Give back exactly the lines of the entries below from the line with "(d) the ENGINE" to the line with "is implied by", inclusive, and only those.
----------------------------------------
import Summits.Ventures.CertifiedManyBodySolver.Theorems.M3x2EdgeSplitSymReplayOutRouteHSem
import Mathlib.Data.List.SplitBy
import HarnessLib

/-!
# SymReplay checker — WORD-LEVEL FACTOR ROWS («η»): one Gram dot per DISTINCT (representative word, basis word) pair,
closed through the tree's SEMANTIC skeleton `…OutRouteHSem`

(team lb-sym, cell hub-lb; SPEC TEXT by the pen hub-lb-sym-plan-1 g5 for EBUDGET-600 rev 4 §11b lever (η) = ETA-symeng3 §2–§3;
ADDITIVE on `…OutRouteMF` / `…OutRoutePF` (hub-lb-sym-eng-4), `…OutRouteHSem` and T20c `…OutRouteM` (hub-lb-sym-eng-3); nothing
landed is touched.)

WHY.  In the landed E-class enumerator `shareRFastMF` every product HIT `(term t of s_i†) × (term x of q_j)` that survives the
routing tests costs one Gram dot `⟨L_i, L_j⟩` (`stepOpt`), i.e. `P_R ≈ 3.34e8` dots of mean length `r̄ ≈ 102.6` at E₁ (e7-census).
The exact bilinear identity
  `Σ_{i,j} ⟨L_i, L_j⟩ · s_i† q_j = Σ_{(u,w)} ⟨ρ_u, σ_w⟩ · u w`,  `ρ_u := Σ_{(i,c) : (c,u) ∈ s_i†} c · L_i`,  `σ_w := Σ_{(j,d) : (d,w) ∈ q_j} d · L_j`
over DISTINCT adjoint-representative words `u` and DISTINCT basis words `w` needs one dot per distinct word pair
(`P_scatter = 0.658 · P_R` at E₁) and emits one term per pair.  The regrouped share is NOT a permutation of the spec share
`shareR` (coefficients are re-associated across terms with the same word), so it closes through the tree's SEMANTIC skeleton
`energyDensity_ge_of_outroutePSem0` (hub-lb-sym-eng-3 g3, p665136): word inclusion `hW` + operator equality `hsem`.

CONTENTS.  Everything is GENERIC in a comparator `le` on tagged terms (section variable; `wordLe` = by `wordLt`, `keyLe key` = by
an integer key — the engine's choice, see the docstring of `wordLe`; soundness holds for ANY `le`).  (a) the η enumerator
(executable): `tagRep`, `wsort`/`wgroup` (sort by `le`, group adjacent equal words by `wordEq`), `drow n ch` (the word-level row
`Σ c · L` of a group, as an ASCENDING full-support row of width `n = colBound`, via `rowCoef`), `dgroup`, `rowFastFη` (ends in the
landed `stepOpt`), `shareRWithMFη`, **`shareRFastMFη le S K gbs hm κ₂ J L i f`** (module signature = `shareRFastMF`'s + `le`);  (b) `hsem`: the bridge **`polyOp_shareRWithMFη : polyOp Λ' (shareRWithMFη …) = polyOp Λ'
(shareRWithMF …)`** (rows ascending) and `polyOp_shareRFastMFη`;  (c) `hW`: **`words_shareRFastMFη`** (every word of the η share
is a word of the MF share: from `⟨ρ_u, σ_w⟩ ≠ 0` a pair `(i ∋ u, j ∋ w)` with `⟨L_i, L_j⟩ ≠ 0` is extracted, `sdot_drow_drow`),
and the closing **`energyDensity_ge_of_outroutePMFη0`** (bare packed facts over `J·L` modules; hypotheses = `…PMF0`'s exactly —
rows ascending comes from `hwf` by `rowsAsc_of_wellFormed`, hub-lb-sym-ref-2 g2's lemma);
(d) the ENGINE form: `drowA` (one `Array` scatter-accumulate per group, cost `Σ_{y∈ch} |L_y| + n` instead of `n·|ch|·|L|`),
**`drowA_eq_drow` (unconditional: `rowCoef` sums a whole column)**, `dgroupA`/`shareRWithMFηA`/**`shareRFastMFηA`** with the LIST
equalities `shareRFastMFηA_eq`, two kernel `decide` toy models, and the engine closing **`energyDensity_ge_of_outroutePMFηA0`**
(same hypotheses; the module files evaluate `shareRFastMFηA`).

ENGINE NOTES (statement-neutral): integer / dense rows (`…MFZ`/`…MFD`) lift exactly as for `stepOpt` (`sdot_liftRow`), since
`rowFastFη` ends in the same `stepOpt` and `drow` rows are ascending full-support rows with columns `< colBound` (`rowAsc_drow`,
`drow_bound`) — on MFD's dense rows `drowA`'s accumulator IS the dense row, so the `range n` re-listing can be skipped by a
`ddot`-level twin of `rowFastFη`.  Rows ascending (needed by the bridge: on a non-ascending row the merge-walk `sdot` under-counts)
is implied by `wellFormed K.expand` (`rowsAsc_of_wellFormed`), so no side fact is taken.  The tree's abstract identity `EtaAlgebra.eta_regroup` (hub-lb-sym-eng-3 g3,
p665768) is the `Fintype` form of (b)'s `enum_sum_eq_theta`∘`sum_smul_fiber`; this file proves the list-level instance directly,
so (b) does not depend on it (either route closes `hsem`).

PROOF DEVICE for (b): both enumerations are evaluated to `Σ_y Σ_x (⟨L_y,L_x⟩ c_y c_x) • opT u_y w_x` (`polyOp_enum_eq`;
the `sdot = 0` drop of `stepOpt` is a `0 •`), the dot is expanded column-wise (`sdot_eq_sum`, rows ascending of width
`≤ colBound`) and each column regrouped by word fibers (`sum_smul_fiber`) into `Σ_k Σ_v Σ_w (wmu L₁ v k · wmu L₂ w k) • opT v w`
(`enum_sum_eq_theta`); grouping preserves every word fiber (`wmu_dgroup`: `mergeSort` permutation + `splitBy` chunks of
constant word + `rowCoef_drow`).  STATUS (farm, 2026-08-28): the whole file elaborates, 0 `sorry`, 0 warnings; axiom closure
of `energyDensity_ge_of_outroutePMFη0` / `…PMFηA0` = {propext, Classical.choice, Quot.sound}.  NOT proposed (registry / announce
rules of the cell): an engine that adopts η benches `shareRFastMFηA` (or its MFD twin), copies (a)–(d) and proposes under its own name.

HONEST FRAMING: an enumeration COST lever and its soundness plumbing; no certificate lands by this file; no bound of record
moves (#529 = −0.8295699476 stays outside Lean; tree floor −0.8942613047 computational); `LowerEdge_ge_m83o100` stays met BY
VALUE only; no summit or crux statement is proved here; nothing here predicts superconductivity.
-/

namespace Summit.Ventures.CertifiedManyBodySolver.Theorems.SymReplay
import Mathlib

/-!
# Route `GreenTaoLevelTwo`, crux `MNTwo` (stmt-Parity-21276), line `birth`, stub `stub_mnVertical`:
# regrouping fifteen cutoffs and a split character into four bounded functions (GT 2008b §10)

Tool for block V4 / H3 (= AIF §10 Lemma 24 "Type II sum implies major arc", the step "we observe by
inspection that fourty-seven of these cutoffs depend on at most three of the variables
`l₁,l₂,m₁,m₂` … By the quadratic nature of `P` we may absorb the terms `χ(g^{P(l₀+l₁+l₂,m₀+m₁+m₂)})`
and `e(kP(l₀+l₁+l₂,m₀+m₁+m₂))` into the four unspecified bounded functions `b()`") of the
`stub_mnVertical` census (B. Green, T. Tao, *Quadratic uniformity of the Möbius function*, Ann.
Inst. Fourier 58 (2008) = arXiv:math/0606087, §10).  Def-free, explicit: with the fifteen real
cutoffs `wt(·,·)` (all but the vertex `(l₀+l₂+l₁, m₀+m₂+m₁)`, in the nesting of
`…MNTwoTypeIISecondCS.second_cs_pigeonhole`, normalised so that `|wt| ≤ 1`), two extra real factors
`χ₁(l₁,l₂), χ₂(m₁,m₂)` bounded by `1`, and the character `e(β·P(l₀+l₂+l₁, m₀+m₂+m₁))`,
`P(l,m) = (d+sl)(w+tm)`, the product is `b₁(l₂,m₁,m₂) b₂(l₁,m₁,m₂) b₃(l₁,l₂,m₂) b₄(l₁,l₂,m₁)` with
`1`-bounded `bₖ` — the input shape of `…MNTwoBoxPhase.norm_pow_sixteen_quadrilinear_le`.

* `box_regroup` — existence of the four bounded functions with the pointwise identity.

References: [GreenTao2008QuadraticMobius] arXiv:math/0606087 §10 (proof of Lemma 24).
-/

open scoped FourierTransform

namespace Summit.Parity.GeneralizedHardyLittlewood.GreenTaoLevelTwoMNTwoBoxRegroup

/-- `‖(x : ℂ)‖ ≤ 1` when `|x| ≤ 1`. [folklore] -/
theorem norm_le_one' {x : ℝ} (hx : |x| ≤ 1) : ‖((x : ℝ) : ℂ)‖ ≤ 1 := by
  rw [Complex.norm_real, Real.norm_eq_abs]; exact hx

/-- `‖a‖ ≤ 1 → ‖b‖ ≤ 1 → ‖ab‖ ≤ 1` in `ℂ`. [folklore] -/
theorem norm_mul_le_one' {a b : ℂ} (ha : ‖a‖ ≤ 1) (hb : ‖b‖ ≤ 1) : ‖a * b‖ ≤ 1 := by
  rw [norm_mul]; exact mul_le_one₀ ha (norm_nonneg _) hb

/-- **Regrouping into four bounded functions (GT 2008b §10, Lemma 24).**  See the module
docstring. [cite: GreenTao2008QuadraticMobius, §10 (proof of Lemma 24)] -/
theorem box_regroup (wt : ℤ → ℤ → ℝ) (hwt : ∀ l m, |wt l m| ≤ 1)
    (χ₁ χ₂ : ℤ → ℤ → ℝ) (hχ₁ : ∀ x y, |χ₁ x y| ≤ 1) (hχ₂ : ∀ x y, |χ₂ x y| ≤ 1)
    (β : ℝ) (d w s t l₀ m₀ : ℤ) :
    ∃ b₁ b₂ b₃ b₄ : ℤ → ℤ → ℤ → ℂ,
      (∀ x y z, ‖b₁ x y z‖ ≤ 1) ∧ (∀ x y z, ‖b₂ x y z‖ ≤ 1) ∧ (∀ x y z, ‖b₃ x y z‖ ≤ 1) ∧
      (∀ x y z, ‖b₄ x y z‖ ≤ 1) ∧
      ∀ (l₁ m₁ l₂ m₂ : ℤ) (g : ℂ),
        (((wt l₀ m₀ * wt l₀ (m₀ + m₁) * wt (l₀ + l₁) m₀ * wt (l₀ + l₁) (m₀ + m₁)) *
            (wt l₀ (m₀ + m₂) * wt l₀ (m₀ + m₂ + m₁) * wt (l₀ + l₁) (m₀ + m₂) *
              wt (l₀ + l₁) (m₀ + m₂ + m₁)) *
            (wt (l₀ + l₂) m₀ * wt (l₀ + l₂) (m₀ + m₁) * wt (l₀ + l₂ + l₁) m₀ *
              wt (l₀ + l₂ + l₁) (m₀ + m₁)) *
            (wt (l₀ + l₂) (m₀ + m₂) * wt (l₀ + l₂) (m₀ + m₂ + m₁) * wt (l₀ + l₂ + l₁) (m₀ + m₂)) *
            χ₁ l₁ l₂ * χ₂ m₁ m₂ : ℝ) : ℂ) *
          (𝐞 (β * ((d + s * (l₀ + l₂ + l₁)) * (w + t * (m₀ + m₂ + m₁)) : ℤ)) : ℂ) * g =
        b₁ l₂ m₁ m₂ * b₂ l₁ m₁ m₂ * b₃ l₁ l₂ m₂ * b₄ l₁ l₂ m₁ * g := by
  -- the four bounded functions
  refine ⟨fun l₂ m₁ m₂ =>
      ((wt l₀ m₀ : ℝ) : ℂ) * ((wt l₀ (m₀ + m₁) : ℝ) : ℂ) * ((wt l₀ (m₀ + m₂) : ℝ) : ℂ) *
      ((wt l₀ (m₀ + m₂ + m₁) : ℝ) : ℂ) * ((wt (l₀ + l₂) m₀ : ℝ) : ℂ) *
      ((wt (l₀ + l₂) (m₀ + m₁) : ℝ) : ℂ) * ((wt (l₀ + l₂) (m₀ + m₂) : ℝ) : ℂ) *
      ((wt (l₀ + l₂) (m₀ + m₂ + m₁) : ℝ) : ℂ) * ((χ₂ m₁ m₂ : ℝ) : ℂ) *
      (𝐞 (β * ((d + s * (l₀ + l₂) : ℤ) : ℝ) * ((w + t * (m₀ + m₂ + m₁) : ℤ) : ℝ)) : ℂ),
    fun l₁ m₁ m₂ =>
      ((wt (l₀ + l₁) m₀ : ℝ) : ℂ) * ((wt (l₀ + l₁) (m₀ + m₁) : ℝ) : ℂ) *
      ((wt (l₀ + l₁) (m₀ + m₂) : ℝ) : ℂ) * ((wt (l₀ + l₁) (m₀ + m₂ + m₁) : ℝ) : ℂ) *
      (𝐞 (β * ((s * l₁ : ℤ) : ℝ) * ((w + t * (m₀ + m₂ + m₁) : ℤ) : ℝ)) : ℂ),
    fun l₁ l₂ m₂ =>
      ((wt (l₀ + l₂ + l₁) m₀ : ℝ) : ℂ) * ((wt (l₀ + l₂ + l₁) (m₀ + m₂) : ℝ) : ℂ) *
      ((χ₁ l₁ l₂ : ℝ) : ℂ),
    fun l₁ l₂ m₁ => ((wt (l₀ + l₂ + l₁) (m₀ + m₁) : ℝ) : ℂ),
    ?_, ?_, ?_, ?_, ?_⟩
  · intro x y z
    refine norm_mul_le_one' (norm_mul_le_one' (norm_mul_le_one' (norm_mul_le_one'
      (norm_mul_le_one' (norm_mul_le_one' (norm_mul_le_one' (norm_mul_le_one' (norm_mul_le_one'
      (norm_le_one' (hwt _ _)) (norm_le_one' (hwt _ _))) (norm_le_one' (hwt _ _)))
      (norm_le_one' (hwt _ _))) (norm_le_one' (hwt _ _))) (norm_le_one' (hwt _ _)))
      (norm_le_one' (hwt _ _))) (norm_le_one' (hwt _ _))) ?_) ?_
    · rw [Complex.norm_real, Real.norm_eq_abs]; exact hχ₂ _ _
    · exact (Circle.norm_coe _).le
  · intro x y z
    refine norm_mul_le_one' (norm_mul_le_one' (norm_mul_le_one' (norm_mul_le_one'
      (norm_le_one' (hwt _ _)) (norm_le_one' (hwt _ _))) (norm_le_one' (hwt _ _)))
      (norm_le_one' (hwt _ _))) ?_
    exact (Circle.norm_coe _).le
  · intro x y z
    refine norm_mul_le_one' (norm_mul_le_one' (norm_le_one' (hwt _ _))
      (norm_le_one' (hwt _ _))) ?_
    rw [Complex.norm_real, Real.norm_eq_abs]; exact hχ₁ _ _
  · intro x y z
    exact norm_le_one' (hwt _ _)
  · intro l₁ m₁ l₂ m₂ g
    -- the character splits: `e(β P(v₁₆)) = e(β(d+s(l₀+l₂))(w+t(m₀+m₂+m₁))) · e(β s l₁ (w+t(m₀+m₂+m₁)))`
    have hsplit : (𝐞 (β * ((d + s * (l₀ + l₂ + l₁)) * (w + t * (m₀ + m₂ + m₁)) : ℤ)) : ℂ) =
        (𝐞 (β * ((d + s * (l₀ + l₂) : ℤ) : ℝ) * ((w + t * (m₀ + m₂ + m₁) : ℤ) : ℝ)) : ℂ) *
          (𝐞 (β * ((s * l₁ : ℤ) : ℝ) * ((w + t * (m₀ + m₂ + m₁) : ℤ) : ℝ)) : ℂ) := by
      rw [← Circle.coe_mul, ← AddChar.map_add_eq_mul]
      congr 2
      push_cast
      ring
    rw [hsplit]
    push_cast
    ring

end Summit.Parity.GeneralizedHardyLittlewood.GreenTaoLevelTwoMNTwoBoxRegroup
----------------------------------------
» **ANSWER TO THIS EXERCISE**
(d) the ENGINE form: `drowA` (one `Array` scatter-accumulate per group, cost `Σ_{y∈ch} |L_y| + n` instead of `n·|ch|·|L|`),
**`drowA_eq_drow` (unconditional: `rowCoef` sums a whole column)**, `dgroupA`/`shareRWithMFηA`/**`shareRFastMFηA`** with the LIST
equalities `shareRFastMFηA_eq`, two kernel `decide` toy models, and the engine closing **`energyDensity_ge_of_outroutePMFηA0`**
(same hypotheses; the module files evaluate `shareRFastMFηA`).

ENGINE NOTES (statement-neutral): integer / dense rows (`…MFZ`/`…MFD`) lift exactly as for `stepOpt` (`sdot_liftRow`), since
`rowFastFη` ends in the same `stepOpt` and `drow` rows are ascending full-support rows with columns `< colBound` (`rowAsc_drow`,
`drow_bound`) — on MFD's dense rows `drowA`'s accumulator IS the dense row, so the `range n` re-listing can be skipped by a
`ddot`-level twin of `rowFastFη`.  Rows ascending (needed by the bridge: on a non-ascending row the merge-walk `sdot` under-counts)
is implied by `wellFormed K.expand` (`rowsAsc_of_wellFormed`), so no side fact is taken.  The tree's abstract identity `EtaAlgebra.eta_regroup` (hub-lb-sym-eng-3 g3,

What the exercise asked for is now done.